- Assigned task -
An unaltered copy of every line below is the expected output.

#### Data supplied

/-- `Circle.toUnits : 𝕊¹ →* ℂˣ` is continuous. [folklore] -/
theorem continuous_circleToUnits : Continuous (Circle.toUnits : Circle → ℂˣ) := by
  refine Units.continuous_iff.2 ⟨continuous_subtype_val, ?_⟩
  simp only [Circle.toUnits_apply, Units.val_inv_eq_inv_val, Units.val_mk0]
  exact continuous_subtype_val.inv₀ fun x => Circle.coe_ne_zero x

/-- **a continuous unitary character `χ` of `[U(1)] = U(1)(L⁺)\U(1)(𝔸_{L⁺})`** (quotient currency
`relNormOneIdeles L⁺ L ⧸ relNormOneRat L⁺ L`, as produced by `exists_unitaryLineChar_hasArchType`) as a
`ℂˣ`-valued character of `U(1)(𝔸_{L⁺})` in the unitary currency. [folklore] -/
def charOfUnitaryLineChar
    (χ : ContinuousMonoidHom (relNormOneIdeles (↥(maximalRealSubfield L)) L ⧸
      relNormOneRat (↥(maximalRealSubfield L)) L) Circle) : CMAdelicOne L →* ℂˣ :=
  Circle.toUnits.comp
    (((χ : _ →* Circle).comp (QuotientGroup.mk' (relNormOneRat (↥(maximalRealSubfield L)) L))).comp
      (UnitaryGroup.cmAdelicOneEquivRelNormOne L).toMonoidHom)

/-- `charOfUnitaryLineChar χ u = χ [u]` (definitional). [folklore] -/
theorem charOfUnitaryLineChar_apply
    (χ : ContinuousMonoidHom (relNormOneIdeles (↥(maximalRealSubfield L)) L ⧸
      relNormOneRat (↥(maximalRealSubfield L)) L) Circle) (u : CMAdelicOne L) :
    charOfUnitaryLineChar L χ u =
      Circle.toUnits (χ (QuotientGroup.mk (UnitaryGroup.cmAdelicOneEquivRelNormOne L u))) :=
  rfl

/-- **automorphy is automatic**: `charOfUnitaryLineChar χ` is trivial on principal ideles. [folklore] -/
theorem charOfUnitaryLineChar_eq_one_of_principal
    (χ : ContinuousMonoidHom (relNormOneIdeles (↥(maximalRealSubfield L)) L ⧸
      relNormOneRat (↥(maximalRealSubfield L)) L) Circle) (u : CMAdelicOne L)
    (hu : (u : (AdeleRing (𝓞 L) L)ˣ) ∈ GaloisRepresentations.principalIdeles L) :
    charOfUnitaryLineChar L χ u = 1 := by
  rw [charOfUnitaryLineChar_apply, (QuotientGroup.eq_one_iff _).2 ((mem_relNormOneRat_iff _ L _).2 hu),
    map_one, map_one]

/-- **continuity is automatic**. [folklore] -/
theorem continuous_charOfUnitaryLineChar
    (χ : ContinuousMonoidHom (relNormOneIdeles (↥(maximalRealSubfield L)) L ⧸
      relNormOneRat (↥(maximalRealSubfield L)) L) Circle) : Continuous (charOfUnitaryLineChar L χ) :=
  continuous_circleToUnits.comp (χ.continuous.comp
    (QuotientGroup.continuous_mk.comp (continuous_cmAdelicOneEquivRelNormOne L)))

/-- **the `hη` binder for the character of record from two unitary line characters** `χ_V, χ_W` of
`[U(1)]`. [folklore] -/
theorem cmDetTwistChar_eq_one_of_unitaryLineChar
    (χV χW : ContinuousMonoidHom (relNormOneIdeles (↥(maximalRealSubfield L)) L ⧸
      relNormOneRat (↥(maximalRealSubfield L)) L) Circle) :
    ∀ γU ∈ CMRat L dV, ∀ γ ∈ CMRat L dW,
      cmDetTwistChar L dV hdV0 dW hdW0 (charOfUnitaryLineChar L χV) (charOfUnitaryLineChar L χW) (γU, γ) = 1 :=
  cmDetTwistChar_eq_one_of_principal L dV hdV0 dW hdW0 _ _
    (charOfUnitaryLineChar_eq_one_of_principal L χV) (charOfUnitaryLineChar_eq_one_of_principal L χW)

/-- **the `hηc` binder for the character of record from two unitary line characters**. [folklore] -/
theorem continuous_cmDetTwistChar_of_unitaryLineChar
    (χV χW : ContinuousMonoidHom (relNormOneIdeles (↥(maximalRealSubfield L)) L ⧸
      relNormOneRat (↥(maximalRealSubfield L)) L) Circle) :
    Continuous fun p : CMAdelic L dV × CMAdelic L dW =>
      ((cmDetTwistChar L dV hdV0 dW hdW0 (charOfUnitaryLineChar L χV) (charOfUnitaryLineChar L χW) p : ℂˣ) : ℂ) :=
  continuous_cmDetTwistChar L dV hdV0 dW hdW0 _ _
    (continuous_charOfUnitaryLineChar L χV) (continuous_charOfUnitaryLineChar L χW)

end Quotient

/-! ### Build-lane note (ops-buildfix G11b-3 recipe, LEDGER B13-1, 2026-08-21)
`lean -o` (the hub build lane, never `lean`/the gate check) runs Lean 4.32's library-suggestion indexers
(`Lean.LibrarySuggestions.SymbolFrequency` / `SineQuaNon`, from their `exportEntriesFn`) over the statement of
every local theorem that is not a denied premise; on this family's statements (very large dependent binder
telescopes through the theta-kernel / dual-pair data) that fold runs for tens of minutes to hours and the build
lane kills the job (incident G11b-3, run/shared/lean/ops/buildfix/G11b-3-DOSSIER.md). `isDeniedPremise` skips
`[implicit_reducible]` constants before any fold, and a reducibility status on a *theorem* is inert (Meta never
unfolds `thmInfo`; the kernel ignores the attribute), so the public theorems of this file are tagged
`[implicit_reducible]` purely to keep them out of that index. Only other effect: they are not offered by
`+suggestions` premise selectors. No statement or proof is changed; superseded if the operator lands a
deny-list form (`HarnessLib.PremiseIndex`). -/
set_option allowUnsafeReducibility true in
attribute [implicit_reducible]
  det_diagonal_ne_zero coe_cmAdelicDet continuous_cmAdelicDet cmAdelicDet_center
  coe_cmAdelicDet_mem_principalIdeles cmDetTwistChar_apply cmDetTwistChar_eq_one_of_principal
  continuous_cmDetTwistChar cmDetCenterChar_apply centerCharEq_cmDetTwistChar
  centerCharEq_cmDetTwistChar_of_eq cmPairRepTwist_det_center charOfRelNormOne_apply
  charOfRelNormOne_eq_one_of_principal continuous_cmAdelicOneEquivRelNormOne
  continuous_charOfRelNormOne cmDetTwistChar_eq_one_of_relNormOneRat continuous_circleToUnits
  charOfUnitaryLineChar_apply charOfUnitaryLineChar_eq_one_of_principal
  continuous_charOfUnitaryLineChar cmDetTwistChar_eq_one_of_unitaryLineChar
  continuous_cmDetTwistChar_of_unitaryLineChar

end Literature.NumberTheory.GelbartRogawski1991.UnitaryDualPair

end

########

- Answer area -
/-- `Circle.toUnits : 𝕊¹ →* ℂˣ` is continuous. [folklore] -/
theorem continuous_circleToUnits : Continuous (Circle.toUnits : Circle → ℂˣ) := by
  refine Units.continuous_iff.2 ⟨continuous_subtype_val, ?_⟩
  simp only [Circle.toUnits_apply, Units.val_inv_eq_inv_val, Units.val_mk0]
  exact continuous_subtype_val.inv₀ fun x => Circle.coe_ne_zero x

/-- **a continuous unitary character `χ` of `[U(1)] = U(1)(L⁺)\U(1)(𝔸_{L⁺})`** (quotient currency
`relNormOneIdeles L⁺ L ⧸ relNormOneRat L⁺ L`, as produced by `exists_unitaryLineChar_hasArchType`) as a
`ℂˣ`-valued character of `U(1)(𝔸_{L⁺})` in the unitary currency. [folklore] -/
def charOfUnitaryLineChar
    (χ : ContinuousMonoidHom (relNormOneIdeles (↥(maximalRealSubfield L)) L ⧸
      relNormOneRat (↥(maximalRealSubfield L)) L) Circle) : CMAdelicOne L →* ℂˣ :=
  Circle.toUnits.comp
    (((χ : _ →* Circle).comp (QuotientGroup.mk' (relNormOneRat (↥(maximalRealSubfield L)) L))).comp
      (UnitaryGroup.cmAdelicOneEquivRelNormOne L).toMonoidHom)

/-- `charOfUnitaryLineChar χ u = χ [u]` (definitional). [folklore] -/
theorem charOfUnitaryLineChar_apply
    (χ : ContinuousMonoidHom (relNormOneIdeles (↥(maximalRealSubfield L)) L ⧸
      relNormOneRat (↥(maximalRealSubfield L)) L) Circle) (u : CMAdelicOne L) :
    charOfUnitaryLineChar L χ u =
      Circle.toUnits (χ (QuotientGroup.mk (UnitaryGroup.cmAdelicOneEquivRelNormOne L u))) :=
  rfl

/-- **automorphy is automatic**: `charOfUnitaryLineChar χ` is trivial on principal ideles. [folklore] -/
theorem charOfUnitaryLineChar_eq_one_of_principal
    (χ : ContinuousMonoidHom (relNormOneIdeles (↥(maximalRealSubfield L)) L ⧸
      relNormOneRat (↥(maximalRealSubfield L)) L) Circle) (u : CMAdelicOne L)
    (hu : (u : (AdeleRing (𝓞 L) L)ˣ) ∈ GaloisRepresentations.principalIdeles L) :
    charOfUnitaryLineChar L χ u = 1 := by
  rw [charOfUnitaryLineChar_apply, (QuotientGroup.eq_one_iff _).2 ((mem_relNormOneRat_iff _ L _).2 hu),
    map_one, map_one]

/-- **continuity is automatic**. [folklore] -/
theorem continuous_charOfUnitaryLineChar
    (χ : ContinuousMonoidHom (relNormOneIdeles (↥(maximalRealSubfield L)) L ⧸
      relNormOneRat (↥(maximalRealSubfield L)) L) Circle) : Continuous (charOfUnitaryLineChar L χ) :=
  continuous_circleToUnits.comp (χ.continuous.comp
    (QuotientGroup.continuous_mk.comp (continuous_cmAdelicOneEquivRelNormOne L)))

/-- **the `hη` binder for the character of record from two unitary line characters** `χ_V, χ_W` of
`[U(1)]`. [folklore] -/
theorem cmDetTwistChar_eq_one_of_unitaryLineChar
    (χV χW : ContinuousMonoidHom (relNormOneIdeles (↥(maximalRealSubfield L)) L ⧸
      relNormOneRat (↥(maximalRealSubfield L)) L) Circle) :
    ∀ γU ∈ CMRat L dV, ∀ γ ∈ CMRat L dW,
      cmDetTwistChar L dV hdV0 dW hdW0 (charOfUnitaryLineChar L χV) (charOfUnitaryLineChar L χW) (γU, γ) = 1 :=
  cmDetTwistChar_eq_one_of_principal L dV hdV0 dW hdW0 _ _
    (charOfUnitaryLineChar_eq_one_of_principal L χV) (charOfUnitaryLineChar_eq_one_of_principal L χW)

/-- **the `hηc` binder for the character of record from two unitary line characters**. [folklore] -/
theorem continuous_cmDetTwistChar_of_unitaryLineChar
    (χV χW : ContinuousMonoidHom (relNormOneIdeles (↥(maximalRealSubfield L)) L ⧸
      relNormOneRat (↥(maximalRealSubfield L)) L) Circle) :
    Continuous fun p : CMAdelic L dV × CMAdelic L dW =>
      ((cmDetTwistChar L dV hdV0 dW hdW0 (charOfUnitaryLineChar L χV) (charOfUnitaryLineChar L χW) p : ℂˣ) : ℂ) :=
  continuous_cmDetTwistChar L dV hdV0 dW hdW0 _ _
    (continuous_charOfUnitaryLineChar L χV) (continuous_charOfUnitaryLineChar L χW)

end Quotient

/-! ### Build-lane note (ops-buildfix G11b-3 recipe, LEDGER B13-1, 2026-08-21)
`lean -o` (the hub build lane, never `lean`/the gate check) runs Lean 4.32's library-suggestion indexers
(`Lean.LibrarySuggestions.SymbolFrequency` / `SineQuaNon`, from their `exportEntriesFn`) over the statement of
every local theorem that is not a denied premise; on this family's statements (very large dependent binder
telescopes through the theta-kernel / dual-pair data) that fold runs for tens of minutes to hours and the build
lane kills the job (incident G11b-3, run/shared/lean/ops/buildfix/G11b-3-DOSSIER.md). `isDeniedPremise` skips
`[implicit_reducible]` constants before any fold, and a reducibility status on a *theorem* is inert (Meta never
unfolds `thmInfo`; the kernel ignores the attribute), so the public theorems of this file are tagged
`[implicit_reducible]` purely to keep them out of that index. Only other effect: they are not offered by
`+suggestions` premise selectors. No statement or proof is changed; superseded if the operator lands a
deny-list form (`HarnessLib.PremiseIndex`). -/
set_option allowUnsafeReducibility true in
attribute [implicit_reducible]
  det_diagonal_ne_zero coe_cmAdelicDet continuous_cmAdelicDet cmAdelicDet_center
  coe_cmAdelicDet_mem_principalIdeles cmDetTwistChar_apply cmDetTwistChar_eq_one_of_principal
  continuous_cmDetTwistChar cmDetCenterChar_apply centerCharEq_cmDetTwistChar
  centerCharEq_cmDetTwistChar_of_eq cmPairRepTwist_det_center charOfRelNormOne_apply
  charOfRelNormOne_eq_one_of_principal continuous_cmAdelicOneEquivRelNormOne
  continuous_charOfRelNormOne cmDetTwistChar_eq_one_of_relNormOneRat continuous_circleToUnits
  charOfUnitaryLineChar_apply charOfUnitaryLineChar_eq_one_of_principal
  continuous_charOfUnitaryLineChar cmDetTwistChar_eq_one_of_unitaryLineChar
  continuous_cmDetTwistChar_of_unitaryLineChar

end Literature.NumberTheory.GelbartRogawski1991.UnitaryDualPair

end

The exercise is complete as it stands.